What is required: Please restate word for word, and with nothing added, the lines that run from the one holding "(by linear_combination (4" to the end of the entries below.

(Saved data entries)
/-- THEOREM (Conjecture N on the null cone, configuration level). Let the roots of a corank-one design of format
`(f+2, f)` be given in corner form: signs `ε_k = ±1` with `Σε = 2`, absolute corner light-cone coordinates `p_k, q_k ≥ 0`
with `p_kq_k = 0` (CROSS / null-cone configuration), vertex `(A*, u*)`, positions `A_k = A* + ε_k(p_k+q_k)/2` and charges
`u_k = u* + ε_k(p_k−q_k)/2` (so `E`-roots lie on the future null cone of the vertex, `F`-roots on the past null cone, and
the design is pairwise ample with every cross pair on a common null line binding). If the design is pure — the central
third moments `ΣεÃ²ũ`, `ΣεÃũ²`, `Σεũ³` vanish (`Ã = A − Ā`, `ũ = u − ū`, `Ā = ½ΣεA`, `ū = ½Σεu`) — then the charge-zero
class-test quantity `G₀ = Q₂ + Q₄ = ½(ΣεÃ²)(Σεũ²) + (ΣεÃũ)² − 3ΣεÃ²ũ² + 3Σεũ⁴ − (3/2)(Σεũ²)²` is `≥ 0`.
Consequently (note Thm 3.4) `Q₂ + ρ_max²Q₄ ≥ 0` for every pure pairwise-ample real design whose critical rescaling is a
cross configuration: such designs never pass `(V)₀` strictly inside the ample range. [folklore] -/
theorem conjectureN_nullCone {ι : Type*} [Fintype ι] (ε p q A u : ι → ℝ) (As us Ab ub : ℝ)
    (hε : ∀ k, ε k = 1 ∨ ε k = -1) (hcount : ∑ k, ε k = 2)
    (hp : ∀ k, 0 ≤ p k) (hq : ∀ k, 0 ≤ q k) (hcross : ∀ k, p k * q k = 0)
    (hA : ∀ k, A k = As + ε k * (p k + q k) / 2) (hu : ∀ k, u k = us + ε k * (p k - q k) / 2)
    (hAb : Ab = (∑ k, ε k * A k) / 2) (hub : ub = (∑ k, ε k * u k) / 2)
    (hP1 : ∑ k, ε k * (A k - Ab) ^ 2 * (u k - ub) = 0)
    (hP2 : ∑ k, ε k * (A k - Ab) * (u k - ub) ^ 2 = 0)
    (hP4 : ∑ k, ε k * (u k - ub) ^ 3 = 0) :
    0 ≤ 1 / 2 * (∑ k, ε k * (A k - Ab) ^ 2) * (∑ k, ε k * (u k - ub) ^ 2)
        + (∑ k, ε k * (A k - Ab) * (u k - ub)) ^ 2 - 3 * (∑ k, ε k * (A k - Ab) ^ 2 * (u k - ub) ^ 2)
        + (3 * (∑ k, ε k * (u k - ub) ^ 4) - 3 / 2 * (∑ k, ε k * (u k - ub) ^ 2) ^ 2) := by
  have hε2 : ∀ k, ε k ^ 2 = 1 := fun k => by rcases hε k with h | h <;> simp [h]
  -- the signed means
  have hsumA : ∑ k, ε k * A k = 2 * As + ((∑ k, p k) + (∑ k, q k)) / 2 := by
    have h : ∀ k ∈ Finset.univ, ε k * A k = As * ε k + (1 / 2 : ℝ) * p k + (1 / 2 : ℝ) * q k := by
      intro k _; rw [hA k]; linear_combination ((p k + q k) / 2) * hε2 k
    rw [Finset.sum_congr rfl h]; simp only [Finset.sum_add_distrib, ← Finset.mul_sum]; rw [hcount]; ring
  have hsumu : ∑ k, ε k * u k = 2 * us + ((∑ k, p k) - (∑ k, q k)) / 2 := by
    have h : ∀ k ∈ Finset.univ, ε k * u k = us * ε k + (1 / 2 : ℝ) * p k + (-(1 / 2) : ℝ) * q k := by
      intro k _; rw [hu k]; linear_combination ((p k - q k) / 2) * hε2 k
    rw [Finset.sum_congr rfl h]; simp only [Finset.sum_add_distrib, ← Finset.mul_sum]; rw [hcount]; ring
  set c₁ : ℝ := ((∑ k, p k) + (∑ k, q k)) / 4 with hc1
  set c₂ : ℝ := ((∑ k, p k) - (∑ k, q k)) / 4 with hc2
  have hAt : ∀ k, A k - Ab = ε k * (p k + q k) / 2 - c₁ := by
    intro k; rw [hA k, hAb, hsumA]; ring
  have hut : ∀ k, u k - ub = ε k * (p k - q k) / 2 - c₂ := by
    intro k; rw [hu k, hub, hsumu]; ring
  have eSA : (∑ k, ε k * (A k - Ab) ^ 2) = ((-1 : ℝ) * c₁) * (∑ k, q k) + ((-1 : ℝ) * c₁) * (∑ k, p k) + ((1 : ℝ) * c₁ ^ 2) * (∑ k, ε k) + (((1 : ℝ) / 4)) * (∑ k, ε k * q k ^ 2) + (((1 : ℝ) / 4)) * (∑ k, ε k * p k ^ 2) := by
    have h : ∀ k ∈ Finset.univ, ε k * (A k - Ab) ^ 2 = ((-1 : ℝ) * c₁) * (q k) + ((-1 : ℝ) * c₁) * (p k) + ((1 : ℝ) * c₁ ^ 2) * (ε k) + (((1 : ℝ) / 4)) * (ε k * q k ^ 2) + (((1 : ℝ) / 4)) * (ε k * p k ^ 2) := by
      intro k _
      simp only [hAt k]
      linear_combination (((1 : ℝ) / 4) * ε k * p k ^ 2 + ((1 : ℝ) / 4) * ε k * q k ^ 2 + (-1 : ℝ) * p k * c₁ + (-1 : ℝ) * q k * c₁) * hε2 k + (((1 : ℝ) / 2) * ε k ^ 3) * hcross k
    rw [Finset.sum_congr rfl h]
    simp only [Finset.sum_add_distrib, ← Finset.mul_sum]
  have eSu : (∑ k, ε k * (u k - ub) ^ 2) = ((1 : ℝ) * c₂) * (∑ k, q k) + ((-1 : ℝ) * c₂) * (∑ k, p k) + ((1 : ℝ) * c₂ ^ 2) * (∑ k, ε k) + (((1 : ℝ) / 4)) * (∑ k, ε k * q k ^ 2) + (((1 : ℝ) / 4)) * (∑ k, ε k * p k ^ 2) := by
    have h : ∀ k ∈ Finset.univ, ε k * (u k - ub) ^ 2 = ((1 : ℝ) * c₂) * (q k) + ((-1 : ℝ) * c₂) * (p k) + ((1 : ℝ) * c₂ ^ 2) * (ε k) + (((1 : ℝ) / 4)) * (ε k * q k ^ 2) + (((1 : ℝ) / 4)) * (ε k * p k ^ 2) := by
      intro k _
      simp only [hut k]
      linear_combination (((1 : ℝ) / 4) * ε k * p k ^ 2 + ((1 : ℝ) / 4) * ε k * q k ^ 2 + (-1 : ℝ) * p k * c₂ + (1 : ℝ) * q k * c₂) * hε2 k + (((-1 : ℝ) / 2) * ε k ^ 3) * hcross k
    rw [Finset.sum_congr rfl h]
    simp only [Finset.sum_add_distrib, ← Finset.mul_sum]
  have eSAu : (∑ k, ε k * (A k - Ab) * (u k - ub)) = (((1 : ℝ) / 2) * c₁ + ((-1 : ℝ) / 2) * c₂) * (∑ k, q k) + (((-1 : ℝ) / 2) * c₁ + ((-1 : ℝ) / 2) * c₂) * (∑ k, p k) + ((1 : ℝ) * c₁ * c₂) * (∑ k, ε k) + (((-1 : ℝ) / 4)) * (∑ k, ε k * q k ^ 2) + (((1 : ℝ) / 4)) * (∑ k, ε k * p k ^ 2) := by
    have h : ∀ k ∈ Finset.univ, ε k * (A k - Ab) * (u k - ub) = (((1 : ℝ) / 2) * c₁ + ((-1 : ℝ) / 2) * c₂) * (q k) + (((-1 : ℝ) / 2) * c₁ + ((-1 : ℝ) / 2) * c₂) * (p k) + ((1 : ℝ) * c₁ * c₂) * (ε k) + (((-1 : ℝ) / 4)) * (ε k * q k ^ 2) + (((1 : ℝ) / 4)) * (ε k * p k ^ 2) := by
      intro k _
      simp only [hAt k, hut k]
      linear_combination (((1 : ℝ) / 4) * ε k * p k ^ 2 + ((-1 : ℝ) / 4) * ε k * q k ^ 2 + ((-1 : ℝ) / 2) * p k * c₁ + ((-1 : ℝ) / 2) * p k * c₂ + ((1 : ℝ) / 2) * q k * c₁ + ((-1 : ℝ) / 2) * q k * c₂) * hε2 k + (0) * hcross k
    rw [Finset.sum_congr rfl h]
    simp only [Finset.sum_add_distrib, ← Finset.mul_sum]
  have eM30 : (∑ k, ε k * (A k - Ab) ^ 3) = (((3 : ℝ) / 2) * c₁ ^ 2) * (∑ k, q k) + (((1 : ℝ) / 8)) * (∑ k, q k ^ 3) + (((3 : ℝ) / 2) * c₁ ^ 2) * (∑ k, p k) + (((1 : ℝ) / 8)) * (∑ k, p k ^ 3) + ((-1 : ℝ) * c₁ ^ 3) * (∑ k, ε k) + (((-3 : ℝ) / 4) * c₁) * (∑ k, ε k * q k ^ 2) + (((-3 : ℝ) / 4) * c₁) * (∑ k, ε k * p k ^ 2) := by
    have h : ∀ k ∈ Finset.univ, ε k * (A k - Ab) ^ 3 = (((3 : ℝ) / 2) * c₁ ^ 2) * (q k) + (((1 : ℝ) / 8)) * (q k ^ 3) + (((3 : ℝ) / 2) * c₁ ^ 2) * (p k) + (((1 : ℝ) / 8)) * (p k ^ 3) + ((-1 : ℝ) * c₁ ^ 3) * (ε k) + (((-3 : ℝ) / 4) * c₁) * (ε k * q k ^ 2) + (((-3 : ℝ) / 4) * c₁) * (ε k * p k ^ 2) := by
      intro k _
      simp only [hAt k]
      linear_combination (((1 : ℝ) / 8) * ε k ^ 2 * p k ^ 3 + ((1 : ℝ) / 8) * ε k ^ 2 * q k ^ 3 + ((-3 : ℝ) / 4) * ε k * p k ^ 2 * c₁ + ((-3 : ℝ) / 4) * ε k * q k ^ 2 * c₁ + ((1 : ℝ) / 8) * p k ^ 3 + ((3 : ℝ) / 2) * p k * c₁ ^ 2 + ((1 : ℝ) / 8) * q k ^ 3 + ((3 : ℝ) / 2) * q k * c₁ ^ 2) * hε2 k + (((3 : ℝ) / 8) * ε k ^ 4 * p k + ((3 : ℝ) / 8) * ε k ^ 4 * q k + ((-3 : ℝ) / 2) * ε k ^ 3 * c₁) * hcross k
    rw [Finset.sum_congr rfl h]
    simp only [Finset.sum_add_distrib, ← Finset.mul_sum]
  have eM21 : (∑ k, ε k * (A k - Ab) ^ 2 * (u k - ub)) = (((-1 : ℝ) / 2) * c₁ ^ 2 + (1 : ℝ) * c₁ * c₂) * (∑ k, q k) + (((-1 : ℝ) / 8)) * (∑ k, q k ^ 3) + (((1 : ℝ) / 2) * c₁ ^ 2 + (1 : ℝ) * c₁ * c₂) * (∑ k, p k) + (((1 : ℝ) / 8)) * (∑ k, p k ^ 3) + ((-1 : ℝ) * c₁ ^ 2 * c₂) * (∑ k, ε k) + (((1 : ℝ) / 2) * c₁ + ((-1 : ℝ) / 4) * c₂) * (∑ k, ε k * q k ^ 2) + (((-1 : ℝ) / 2) * c₁ + ((-1 : ℝ) / 4) * c₂) * (∑ k, ε k * p k ^ 2) := by
    have h : ∀ k ∈ Finset.univ, ε k * (A k - Ab) ^ 2 * (u k - ub) = (((-1 : ℝ) / 2) * c₁ ^ 2 + (1 : ℝ) * c₁ * c₂) * (q k) + (((-1 : ℝ) / 8)) * (q k ^ 3) + (((1 : ℝ) / 2) * c₁ ^ 2 + (1 : ℝ) * c₁ * c₂) * (p k) + (((1 : ℝ) / 8)) * (p k ^ 3) + ((-1 : ℝ) * c₁ ^ 2 * c₂) * (ε k) + (((1 : ℝ) / 2) * c₁ + ((-1 : ℝ) / 4) * c₂) * (ε k * q k ^ 2) + (((-1 : ℝ) / 2) * c₁ + ((-1 : ℝ) / 4) * c₂) * (ε k * p k ^ 2) := by
      intro k _
      simp only [hAt k, hut k]
      linear_combination (((1 : ℝ) / 8) * ε k ^ 2 * p k ^ 3 + ((-1 : ℝ) / 8) * ε k ^ 2 * q k ^ 3 + ((-1 : ℝ) / 2) * ε k * p k ^ 2 * c₁ + ((-1 : ℝ) / 4) * ε k * p k ^ 2 * c₂ + ((1 : ℝ) / 2) * ε k * q k ^ 2 * c₁ + ((-1 : ℝ) / 4) * ε k * q k ^ 2 * c₂ + ((1 : ℝ) / 8) * p k ^ 3 + ((1 : ℝ) / 2) * p k * c₁ ^ 2 + (1 : ℝ) * p k * c₁ * c₂ + ((-1 : ℝ) / 8) * q k ^ 3 + ((-1 : ℝ) / 2) * q k * c₁ ^ 2 + (1 : ℝ) * q k * c₁ * c₂) * hε2 k + (((1 : ℝ) / 8) * ε k ^ 4 * p k + ((-1 : ℝ) / 8) * ε k ^ 4 * q k + ((-1 : ℝ) / 2) * ε k ^ 3 * c₂) * hcross k
    rw [Finset.sum_congr rfl h]
    simp only [Finset.sum_add_distrib, ← Finset.mul_sum]
  have eM12 : (∑ k, ε k * (A k - Ab) * (u k - ub) ^ 2) = ((-1 : ℝ) * c₁ * c₂ + ((1 : ℝ) / 2) * c₂ ^ 2) * (∑ k, q k) + (((1 : ℝ) / 8)) * (∑ k, q k ^ 3) + ((1 : ℝ) * c₁ * c₂ + ((1 : ℝ) / 2) * c₂ ^ 2) * (∑ k, p k) + (((1 : ℝ) / 8)) * (∑ k, p k ^ 3) + ((-1 : ℝ) * c₁ * c₂ ^ 2) * (∑ k, ε k) + (((-1 : ℝ) / 4) * c₁ + ((1 : ℝ) / 2) * c₂) * (∑ k, ε k * q k ^ 2) + (((-1 : ℝ) / 4) * c₁ + ((-1 : ℝ) / 2) * c₂) * (∑ k, ε k * p k ^ 2) := by
    have h : ∀ k ∈ Finset.univ, ε k * (A k - Ab) * (u k - ub) ^ 2 = ((-1 : ℝ) * c₁ * c₂ + ((1 : ℝ) / 2) * c₂ ^ 2) * (q k) + (((1 : ℝ) / 8)) * (q k ^ 3) + ((1 : ℝ) * c₁ * c₂ + ((1 : ℝ) / 2) * c₂ ^ 2) * (p k) + (((1 : ℝ) / 8)) * (p k ^ 3) + ((-1 : ℝ) * c₁ * c₂ ^ 2) * (ε k) + (((-1 : ℝ) / 4) * c₁ + ((1 : ℝ) / 2) * c₂) * (ε k * q k ^ 2) + (((-1 : ℝ) / 4) * c₁ + ((-1 : ℝ) / 2) * c₂) * (ε k * p k ^ 2) := by
      intro k _
      simp only [hAt k, hut k]
      linear_combination (((1 : ℝ) / 8) * ε k ^ 2 * p k ^ 3 + ((1 : ℝ) / 8) * ε k ^ 2 * q k ^ 3 + ((-1 : ℝ) / 4) * ε k * p k ^ 2 * c₁ + ((-1 : ℝ) / 2) * ε k * p k ^ 2 * c₂ + ((-1 : ℝ) / 4) * ε k * q k ^ 2 * c₁ + ((1 : ℝ) / 2) * ε k * q k ^ 2 * c₂ + ((1 : ℝ) / 8) * p k ^ 3 + (1 : ℝ) * p k * c₁ * c₂ + ((1 : ℝ) / 2) * p k * c₂ ^ 2 + ((1 : ℝ) / 8) * q k ^ 3 + (-1 : ℝ) * q k * c₁ * c₂ + ((1 : ℝ) / 2) * q k * c₂ ^ 2) * hε2 k + (((-1 : ℝ) / 8) * ε k ^ 4 * p k + ((-1 : ℝ) / 8) * ε k ^ 4 * q k + ((1 : ℝ) / 2) * ε k ^ 3 * c₁) * hcross k
    rw [Finset.sum_congr rfl h]
    simp only [Finset.sum_add_distrib, ← Finset.mul_sum]
  have eM03 : (∑ k, ε k * (u k - ub) ^ 3) = (((-3 : ℝ) / 2) * c₂ ^ 2) * (∑ k, q k) + (((-1 : ℝ) / 8)) * (∑ k, q k ^ 3) + (((3 : ℝ) / 2) * c₂ ^ 2) * (∑ k, p k) + (((1 : ℝ) / 8)) * (∑ k, p k ^ 3) + ((-1 : ℝ) * c₂ ^ 3) * (∑ k, ε k) + (((-3 : ℝ) / 4) * c₂) * (∑ k, ε k * q k ^ 2) + (((-3 : ℝ) / 4) * c₂) * (∑ k, ε k * p k ^ 2) := by
    have h : ∀ k ∈ Finset.univ, ε k * (u k - ub) ^ 3 = (((-3 : ℝ) / 2) * c₂ ^ 2) * (q k) + (((-1 : ℝ) / 8)) * (q k ^ 3) + (((3 : ℝ) / 2) * c₂ ^ 2) * (p k) + (((1 : ℝ) / 8)) * (p k ^ 3) + ((-1 : ℝ) * c₂ ^ 3) * (ε k) + (((-3 : ℝ) / 4) * c₂) * (ε k * q k ^ 2) + (((-3 : ℝ) / 4) * c₂) * (ε k * p k ^ 2) := by
      intro k _
      simp only [hut k]
      linear_combination (((1 : ℝ) / 8) * ε k ^ 2 * p k ^ 3 + ((-1 : ℝ) / 8) * ε k ^ 2 * q k ^ 3 + ((-3 : ℝ) / 4) * ε k * p k ^ 2 * c₂ + ((-3 : ℝ) / 4) * ε k * q k ^ 2 * c₂ + ((1 : ℝ) / 8) * p k ^ 3 + ((3 : ℝ) / 2) * p k * c₂ ^ 2 + ((-1 : ℝ) / 8) * q k ^ 3 + ((-3 : ℝ) / 2) * q k * c₂ ^ 2) * hε2 k + (((-3 : ℝ) / 8) * ε k ^ 4 * p k + ((3 : ℝ) / 8) * ε k ^ 4 * q k + ((3 : ℝ) / 2) * ε k ^ 3 * c₂) * hcross k
    rw [Finset.sum_congr rfl h]
    simp only [Finset.sum_add_distrib, ← Finset.mul_sum]
  have eM22 : (∑ k, ε k * (A k - Ab) ^ 2 * (u k - ub) ^ 2) = ((1 : ℝ) * c₁ ^ 2 * c₂ + (-1 : ℝ) * c₁ * c₂ ^ 2) * (∑ k, q k) + (((-1 : ℝ) / 4) * c₁ + ((1 : ℝ) / 4) * c₂) * (∑ k, q k ^ 3) + ((-1 : ℝ) * c₁ ^ 2 * c₂ + (-1 : ℝ) * c₁ * c₂ ^ 2) * (∑ k, p k) + (((-1 : ℝ) / 4) * c₁ + ((-1 : ℝ) / 4) * c₂) * (∑ k, p k ^ 3) + ((1 : ℝ) * c₁ ^ 2 * c₂ ^ 2) * (∑ k, ε k) + (((1 : ℝ) / 4) * c₁ ^ 2 + (-1 : ℝ) * c₁ * c₂ + ((1 : ℝ) / 4) * c₂ ^ 2) * (∑ k, ε k * q k ^ 2) + (((1 : ℝ) / 16)) * (∑ k, ε k * q k ^ 4) + (((1 : ℝ) / 4) * c₁ ^ 2 + (1 : ℝ) * c₁ * c₂ + ((1 : ℝ) / 4) * c₂ ^ 2) * (∑ k, ε k * p k ^ 2) + (((1 : ℝ) / 16)) * (∑ k, ε k * p k ^ 4) := by
    have h : ∀ k ∈ Finset.univ, ε k * (A k - Ab) ^ 2 * (u k - ub) ^ 2 = ((1 : ℝ) * c₁ ^ 2 * c₂ + (-1 : ℝ) * c₁ * c₂ ^ 2) * (q k) + (((-1 : ℝ) / 4) * c₁ + ((1 : ℝ) / 4) * c₂) * (q k ^ 3) + ((-1 : ℝ) * c₁ ^ 2 * c₂ + (-1 : ℝ) * c₁ * c₂ ^ 2) * (p k) + (((-1 : ℝ) / 4) * c₁ + ((-1 : ℝ) / 4) * c₂) * (p k ^ 3) + ((1 : ℝ) * c₁ ^ 2 * c₂ ^ 2) * (ε k) + (((1 : ℝ) / 4) * c₁ ^ 2 + (-1 : ℝ) * c₁ * c₂ + ((1 : ℝ) / 4) * c₂ ^ 2) * (ε k * q k ^ 2) + (((1 : ℝ) / 16)) * (ε k * q k ^ 4) + (((1 : ℝ) / 4) * c₁ ^ 2 + (1 : ℝ) * c₁ * c₂ + ((1 : ℝ) / 4) * c₂ ^ 2) * (ε k * p k ^ 2) + (((1 : ℝ) / 16)) * (ε k * p k ^ 4) := by
      intro k _
      simp only [hAt k, hut k]
      linear_combination (((1 : ℝ) / 16) * ε k ^ 3 * p k ^ 4 + ((1 : ℝ) / 16) * ε k ^ 3 * q k ^ 4 + ((-1 : ℝ) / 4) * ε k ^ 2 * p k ^ 3 * c₁ + ((-1 : ℝ) / 4) * ε k ^ 2 * p k ^ 3 * c₂ + ((-1 : ℝ) / 4) * ε k ^ 2 * q k ^ 3 * c₁ + ((1 : ℝ) / 4) * ε k ^ 2 * q k ^ 3 * c₂ + ((1 : ℝ) / 16) * ε k * p k ^ 4 + ((1 : ℝ) / 4) * ε k * p k ^ 2 * c₁ ^ 2 + (1 : ℝ) * ε k * p k ^ 2 * c₁ * c₂ + ((1 : ℝ) / 4) * ε k * p k ^ 2 * c₂ ^ 2 + ((1 : ℝ) / 16) * ε k * q k ^ 4 + ((1 : ℝ) / 4) * ε k * q k ^ 2 * c₁ ^ 2 + (-1 : ℝ) * ε k * q k ^ 2 * c₁ * c₂ + ((1 : ℝ) / 4) * ε k * q k ^ 2 * c₂ ^ 2 + ((-1 : ℝ) / 4) * p k ^ 3 * c₁ + ((-1 : ℝ) / 4) * p k ^ 3 * c₂ + (-1 : ℝ) * p k * c₁ ^ 2 * c₂ + (-1 : ℝ) * p k * c₁ * c₂ ^ 2 + ((-1 : ℝ) / 4) * q k ^ 3 * c₁ + ((1 : ℝ) / 4) * q k ^ 3 * c₂ + (1 : ℝ) * q k * c₁ ^ 2 * c₂ + (-1 : ℝ) * q k * c₁ * c₂ ^ 2) * hε2 k + (((-1 : ℝ) / 8) * ε k ^ 5 * p k * q k + ((1 : ℝ) / 4) * ε k ^ 4 * p k * c₁ + ((-1 : ℝ) / 4) * ε k ^ 4 * p k * c₂ + ((1 : ℝ) / 4) * ε k ^ 4 * q k * c₁ + ((1 : ℝ) / 4) * ε k ^ 4 * q k * c₂ + ((-1 : ℝ) / 2) * ε k ^ 3 * c₁ ^ 2 + ((1 : ℝ) / 2) * ε k ^ 3 * c₂ ^ 2) * hcross k
    rw [Finset.sum_congr rfl h]
    simp only [Finset.sum_add_distrib, ← Finset.mul_sum]
  have eM04 : (∑ k, ε k * (u k - ub) ^ 4) = ((2 : ℝ) * c₂ ^ 3) * (∑ k, q k) + (((1 : ℝ) / 2) * c₂) * (∑ k, q k ^ 3) + ((-2 : ℝ) * c₂ ^ 3) * (∑ k, p k) + (((-1 : ℝ) / 2) * c₂) * (∑ k, p k ^ 3) + ((1 : ℝ) * c₂ ^ 4) * (∑ k, ε k) + (((3 : ℝ) / 2) * c₂ ^ 2) * (∑ k, ε k * q k ^ 2) + (((1 : ℝ) / 16)) * (∑ k, ε k * q k ^ 4) + (((3 : ℝ) / 2) * c₂ ^ 2) * (∑ k, ε k * p k ^ 2) + (((1 : ℝ) / 16)) * (∑ k, ε k * p k ^ 4) := by
    have h : ∀ k ∈ Finset.univ, ε k * (u k - ub) ^ 4 = ((2 : ℝ) * c₂ ^ 3) * (q k) + (((1 : ℝ) / 2) * c₂) * (q k ^ 3) + ((-2 : ℝ) * c₂ ^ 3) * (p k) + (((-1 : ℝ) / 2) * c₂) * (p k ^ 3) + ((1 : ℝ) * c₂ ^ 4) * (ε k) + (((3 : ℝ) / 2) * c₂ ^ 2) * (ε k * q k ^ 2) + (((1 : ℝ) / 16)) * (ε k * q k ^ 4) + (((3 : ℝ) / 2) * c₂ ^ 2) * (ε k * p k ^ 2) + (((1 : ℝ) / 16)) * (ε k * p k ^ 4) := by
      intro k _
      simp only [hut k]
      linear_combination (((1 : ℝ) / 16) * ε k ^ 3 * p k ^ 4 + ((1 : ℝ) / 16) * ε k ^ 3 * q k ^ 4 + ((-1 : ℝ) / 2) * ε k ^ 2 * p k ^ 3 * c₂ + ((1 : ℝ) / 2) * ε k ^ 2 * q k ^ 3 * c₂ + ((1 : ℝ) / 16) * ε k * p k ^ 4 + ((3 : ℝ) / 2) * ε k * p k ^ 2 * c₂ ^ 2 + ((1 : ℝ) / 16) * ε k * q k ^ 4 + ((3 : ℝ) / 2) * ε k * q k ^ 2 * c₂ ^ 2 + ((-1 : ℝ) / 2) * p k ^ 3 * c₂ + (-2 : ℝ) * p k * c₂ ^ 3 + ((1 : ℝ) / 2) * q k ^ 3 * c₂ + (2 : ℝ) * q k * c₂ ^ 3) * hε2 k + (((-1 : ℝ) / 4) * ε k ^ 5 * p k ^ 2 + ((3 : ℝ) / 8) * ε k ^ 5 * p k * q k + ((-1 : ℝ) / 4) * ε k ^ 5 * q k ^ 2 + ((3 : ℝ) / 2) * ε k ^ 4 * p k * c₂ + ((-3 : ℝ) / 2) * ε k ^ 4 * q k * c₂ + (-3 : ℝ) * ε k ^ 3 * c₂ ^ 2) * hcross k
    rw [Finset.sum_congr rfl h]
    simp only [Finset.sum_add_distrib, ← Finset.mul_sum]
  rw [eM21] at hP1
  rw [eM12] at hP2
  rw [eM03] at hP4
  rw [eSA, eSu, eSAu, eM22, eM04]
  rw [hcount] at hP1 hP2 hP4 ⊢
  simp only [hc1, hc2] at hP1 hP2 hP4 ⊢
  have key := cross_G0_nonneg ε p q hε hp hq (∑ k, p k) (∑ k, q k) (∑ k, ε k * p k ^ 2) (∑ k, ε k * q k ^ 2)
    (∑ k, p k ^ 3) (∑ k, q k ^ 3)
    ((∑ k, p k ^ 3) - 3 / 2 * (∑ k, p k) * (∑ k, ε k * p k ^ 2) + 1 / 2 * (∑ k, p k) ^ 3)
    rfl rfl rfl rfl rfl rfl (by ring)
    (by linear_combination (-6) * hP1 + (-2) * hP4)
    (by linear_combination (2 : ℝ) * hP1 + (4 : ℝ) * hP2 + (2 : ℝ) * hP4)
    (by linear_combination (4 : ℝ) * hP1 + (4 : ℝ) * hP2)
  convert key using 1
  ring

Result of the task:
    (by linear_combination (4 : ℝ) * hP1 + (4 : ℝ) * hP2)
  convert key using 1
  ring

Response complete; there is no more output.